معرفی
Patrick Simen is an Associate Professor in the Neuroscience Department at Oberlin College's College of Arts and Sciences, where he conducts research on decision-making, timing mechanisms, and computational modeling of neural circuits. His work bridges psychological and neural levels of description through mathematical frameworks that optimize reward-based behavior.
His educational background includes:
- ScB in Mathematics and AB in Philosophy from Brown University (1993)
- PhD in Computer Science and Engineering from the University of Michigan (2004)
- Postdoctoral research in Psychology/Neuroscience at Princeton University (2004-2011)
Dr. Simen's research focuses on reward-driven decision circuits and temporal processing using minimalist computational models.
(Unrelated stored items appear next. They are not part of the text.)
import Summits.Ventures.DiscreteObjects.UnitDistance.KernelRupQuad
import HarnessLib

/-!
# The 3-colouring CNF from adjacency lists in one pass (`KRup.cnfOfAdjLin`) and the one-piece refutation lemma for `checkAllQ`

Framing (verbatim for the cell): lottery ticket; floor = certified bounds/negative ranges.

Cell `pub-namedobj`, target (U), seat udg g18.  `KRup.cnfOfAdj adj n v₀ v₁` (`KernelRupAdjCnf.lean`, udg g14) reads `adj.getD v []`
for every `v < n`: `Θ(n²)` kernel steps, which alone exceeds the kernel memory guard at `n ≈ 2000` (measured by this seat: `n = 973`
passes in 27 s, `n = 2005` fails with 'excessive memory consumption').  `cnfOfAdjLin adj n v₀ v₁` produces the same clauses in the
same order (when `adj` has `n` rows) by ONE pass over the rows.  ADMISSIBILITY (`cnfOfAdjLin_all_valid_of`): every clause passes the
recogniser `validClause nb n v₀ v₁` of `KernelRupColouring.lean` as soon as listed neighbours are set bits of `nb`; hence
`KRup.all_true_of_valid` and the soundness of the light checker `KRup.checkAllQ` (`KernelRupQuad.lean`) give the one-piece
refutation lemma `not_proper_of_rupQ` (any start key).  No statement about any graph is made here.
-/

namespace Summit.Ventures.DiscreteObjects.UnitDistance.KRup

/-! ## The 3-colouring CNF from adjacency lists in ONE pass -/

/-- Edge clauses of the vertex `v` with neighbour list `l`: listed `w` with `v < w < n`, three colours each. -/
def edgeClausesRow (n v : ℕ) (l : List ℕ) : List (List ℕ) :=
  (l.filter fun w => v < w && w < n).flatMap fun w =>
    [[negl v 0, negl w 0], [negl v 1, negl w 1], [negl v 2, negl w 2]]

/-- The edge clauses of the rows `k, k + 1, …` of a list of neighbour lists, in one pass. -/
def edgeClausesRows (n : ℕ) : ℕ → List (List ℕ) → List (List ℕ)
  | _, [] => []
  | k, l :: rest => edgeClausesRow n k l ++ edgeClausesRows n (k + 1) rest

/-- THE LINEAR-TIME CNF: vertex clauses, edge clauses row by row, the two symmetry-breaking units — the clause list of
`cnfOfAdj adj n v₀ v₁` when `adj` has exactly `n` rows, produced without indexing into `adj`. -/
def cnfOfAdjLin (adj : List (List ℕ)) (n v₀ v₁ : ℕ) : List (List ℕ) :=
  ((List.range n).map fun v => [pos v 0, pos v 1, pos v 2]) ++ edgeClausesRows n 0 adj ++ [[pos v₀ 0], [pos v₁ 1]]

/-- Shape of the clauses produced by `edgeClausesRows`. -/
theorem mem_edgeClausesRows {n : ℕ} : ∀ {k : ℕ} {L : List (List ℕ)} {C : List ℕ}, C ∈ edgeClausesRows n k L →
    ∃ i w c, w ∈ L.getD i [] ∧ k + i < w ∧ w < n ∧ c < 3 ∧ C = [negl (k + i) c, negl w c]
  | k, [], C, h => by simp [edgeClausesRows] at h
  | k, l :: rest, C, h => by
      simp only [edgeClausesRows, List.mem_append] at h
      rcases h with h | h
      · simp only [edgeClausesRow, List.mem_flatMap, List.mem_filter, Bool.and_eq_true, decide_eq_true_eq,
          List.mem_cons, List.not_mem_nil, or_false] at h
        obtain ⟨w, ⟨hw, hkw, hwn⟩, hC⟩ := h
        rcases hC with rfl | rfl | rfl
        · exact ⟨0, w, 0, by simpa using hw, by simpa using hkw, hwn, by omega, by simp⟩
        · exact ⟨0, w, 1, by simpa using hw, by simpa using hkw, hwn, by omega, by simp⟩
        · exact ⟨0, w, 2, by simpa using hw, by simpa using hkw, hwn, by omega, by simp⟩
      · obtain ⟨i, w, c, hw, hkw, hwn, hc, rfl⟩ := mem_edgeClausesRows h
        exact ⟨i + 1, w, c, by simpa using hw, by omega, hwn, hc, by rw [show k + (i + 1) = k + 1 + i by omega]⟩

/-- ADMISSIBILITY: if every listed neighbour `w ∈ adj[v]` is a set bit of `nb v`, every clause of `cnfOfAdjLin adj n v₀ v₁`
passes the recogniser `validClause nb n v₀ v₁`. -/
theorem cnfOfAdjLin_all_valid_of {nb : ℕ → ℕ} {adj : List (List ℕ)}
    (h : ∀ v w, w ∈ adj.getD v [] → Nat.testBit (nb v) w = true) (n v₀ v₁ : ℕ) :
    (cnfOfAdjLin adj n v₀ v₁).all (validClause nb n v₀ v₁) = true := by
  rw [List.all_eq_true]
  intro C hC
  simp only [cnfOfAdjLin, List.mem_append, List.mem_map, List.mem_range, List.mem_cons, List.not_mem_nil,
    or_false] at hC
  rcases hC with (⟨v, hv, rfl⟩ | hC) | rfl | rfl
  · exact validClause_vertex nb n v₀ v₁ hv
  · obtain ⟨i, w, c, hw, hiw, hwn, hc, rfl⟩ := mem_edgeClausesRows hC
    rw [Nat.zero_add] at hiw ⊢
    exact validClause_edge nb n v₀ v₁ (by omega) hwn (h i w hw) hc
  · simp [validClause]
  · simp [validClause]

/-- ADMISSIBILITY for the neighbour words of the lists themselves (`nb v = listBits adj[v]`). -/
theorem cnfOfAdjLin_all_valid (adj : List (List ℕ)) (n v₀ v₁ : ℕ) :
    (cnfOfAdjLin adj n v₀ v₁).all (validClause (fun v => listBits (adj.getD v [])) n v₀ v₁) = true :=
  cnfOfAdjLin_all_valid_of (fun _ _ hw => testBit_listBits_of_mem _ _ hw) n v₀ v₁

/-- ONE-PIECE REFUTATION in the light format: if `F` passes the recogniser and `checkAllQ` on `QStore.ofList d F` (any start
key) derives the empty clause, the graph has no proper 3-colouring with `v₀ ↦ 0`, `v₁ ↦ 1`. -/
theorem not_proper_of_rupQ {nb : ℕ → ℕ} {n v₀ v₁ : ℕ} {F : List (List ℕ)} (hF : F.all (validClause nb n v₀ v₁) = true)
    {f d i : ℕ} {steps : List (List ℕ × List ℕ)} (hrun : checkAllQ f d (QStore.ofList d F) i steps = true)
    (hnil : [] ∈ steps.map Prod.fst) {col : ℕ → ℕ} (hP : Proper3 nb n col) (h0 : col v₀ = 0) (h1 : col v₁ = 1) :
    False :=
  checkAllQ_refutes (QStore.All.ofList d (all_true_of_valid hP h0 h1 hF)) hrun hnil

end Summit.Ventures.DiscreteObjects.UnitDistance.KRup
His lab develops:
- Drift-diffusion frameworks for decision-timing unification
- Neural control mechanisms for reward optimization
- Subsymbolic models linking neural activity to symbolic cognition
Analysis of his 2016-2017 publications reveals a cohesive research program examining scale invariance in decision-timing processes. Key themes include BOLD signal correlates of evidence accumulation, reward-time interactions in perceptual decisions, and mathematical formalization of double-threshold decision dynamics across neural and behavioral levels.
Dr. Simen actively mentors undergraduate researchers, including senior thesis students like Zoe Swann (Class of 2019) who pursued neuroscience PhD studies at Arizona State University. His lab receives institutional support for EEG/fMRI research infrastructure and computational resources, enabling empirical validation of theoretical models through human behavioral experiments.
His research group operates from Science Center A244, integrating computational modeling with experimental neuroscience. The lab employs undergraduate researchers in all phases of work—from developing "deep learning" neural networks that emulate production systems to conducting EEG studies on timing behavior—fostering a collaborative environment where theoretical and empirical approaches converge.